Américas · Intercâmbio

Redwoods: conhecendo as árvores mais altas do mundo – Califórnia/EUA

Como eu já contei por aqui, não teve sequer um dia durante minha estada em San Francisco que eu não bati perna, pedalei ou usei um meio de transporte para conhecer a cidade ou alguma região da Califórnia. Se de segunda a sexta-feira minhas incursões se limitavam ao turno da tarde, espichando os passeios até e início da noite (as aulas do curso de inglês eram no turno da manhã), durante os finais de semana eu saía cedinho para longos passeios que se estendiam até a noite. Num desses finais de semana fiz uma programação especial!

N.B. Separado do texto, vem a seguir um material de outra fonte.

import Literature.NumberTheory.LFunctions.WeilTwoPrimeCellsT80
import Literature.NumberTheory.LFunctions.WeilTwoPrimeMinorant
import Literature.NumberTheory.LFunctions.WeilTwoPrimeCellsT80NuPart3
import HarnessLib

/-!
# Two-prime minorant cells on `[0, 80]`: kernel facts for the partial moment sums, group 26

`cellsMomentQ₂₃ wL chunk q = nuPartT80_t_q` by `decide +kernel`, one declaration per (chunk, q). Pure proof file.
-/

noncomputable section

namespace Literature.NumberTheory.LFunctions

set_option maxHeartbeats 0 in
/-- The partial moment sum over chunk 0 at `q = 104`. [folklore] -/
theorem nuPartT80_0_104_eq :
    cellsMomentQ₂₃ weilTwoPrimeCellsT80Level weilTwoPrimeCellsT80C0 104 = nuPartT80_0_104 := by
  decide +kernel

set_option maxHeartbeats 0 in
/-- The partial moment sum over chunk 1 at `q = 104`. [folklore] -/
theorem nuPartT80_1_104_eq :
    cellsMomentQ₂₃ weilTwoPrimeCellsT80Level (weilTwoPrimeCellsT80C1.take 53) 104 = nuPartT80_1_104 := by
  decide +kernel

set_option maxHeartbeats 0 in
/-- The partial moment sum over chunk 2 at `q = 104`. [folklore] -/
theorem nuPartT80_2_104_eq :
    cellsMomentQ₂₃ weilTwoPrimeCellsT80Level (weilTwoPrimeCellsT80C1.drop 53) 104 = nuPartT80_2_104 := by
  decide +kernel

set_option maxHeartbeats 0 in
/-- The partial moment sum over chunk 3 at `q = 104`. [folklore] -/
theorem nuPartT80_3_104_eq :
    cellsMomentQ₂₃ weilTwoPrimeCellsT80Level weilTwoPrimeCellsT80C2 104 = nuPartT80_3_104 := by
  decide +kernel

set_option maxHeartbeats 0 in
/-- The partial moment sum over chunk 0 at `q = 106`. [folklore] -/
theorem nuPartT80_0_106_eq :
    cellsMomentQ₂₃ weilTwoPrimeCellsT80Level weilTwoPrimeCellsT80C0 106 = nuPartT80_0_106 := by
  decide +kernel

set_option maxHeartbeats 0 in
/-- The partial moment sum over chunk 1 at `q = 106`. [folklore] -/
theorem nuPartT80_1_106_eq :
    cellsMomentQ₂₃ weilTwoPrimeCellsT80Level (weilTwoPrimeCellsT80C1.take 53) 106 = nuPartT80_1_106 := by
  decide +kernel

set_option maxHeartbeats 0 in
/-- The partial moment sum over chunk 2 at `q = 106`. [folklore] -/
theorem nuPartT80_2_106_eq :
    cellsMomentQ₂₃ weilTwoPrimeCellsT80Level (weilTwoPrimeCellsT80C1.drop 53) 106 = nuPartT80_2_106 := by
  decide +kernel

set_option maxHeartbeats 0 in
/-- The partial moment sum over chunk 3 at `q = 106`. [folklore] -/
theorem nuPartT80_3_106_eq :
    cellsMomentQ₂₃ weilTwoPrimeCellsT80Level weilTwoPrimeCellsT80C2 106 = nuPartT80_3_106 := by
  decide +kernel


end Literature.NumberTheory.LFunctions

Começou no sábado cedo, quando eu pedalei até a principal estação de trens de San Francisco, a Caltrain Station. Minha ideia inicial era deixar a bike chaveada num poste por lá e tomar um trem para Montain View, uma cidade vizinha, localizada a 45 milhas (cerca de 70 quilômetros) de Sanfran, para conhecer novos amigos e passar o dia com eles.

Antes de mais nada é necessário esclarecer sobre um traço de minha personalidade, se eu já não o fiz por aqui: eu adoro conhecer pessoas novas. Se eu estiver em viagem para qualquer lugar do mundo e você me disser que vive por lá um familiar, um amigo, a tia de um ex-cunhado e que talvez possa me receba, que esteja a fim de um papo, de me mostrar o lugar onde vive, pronto! Já peço o contato, insisto que me apresente a ela, enfim, que faça o meio de campo, e não demora estou na porta da casa d@ meu nov@ amig@.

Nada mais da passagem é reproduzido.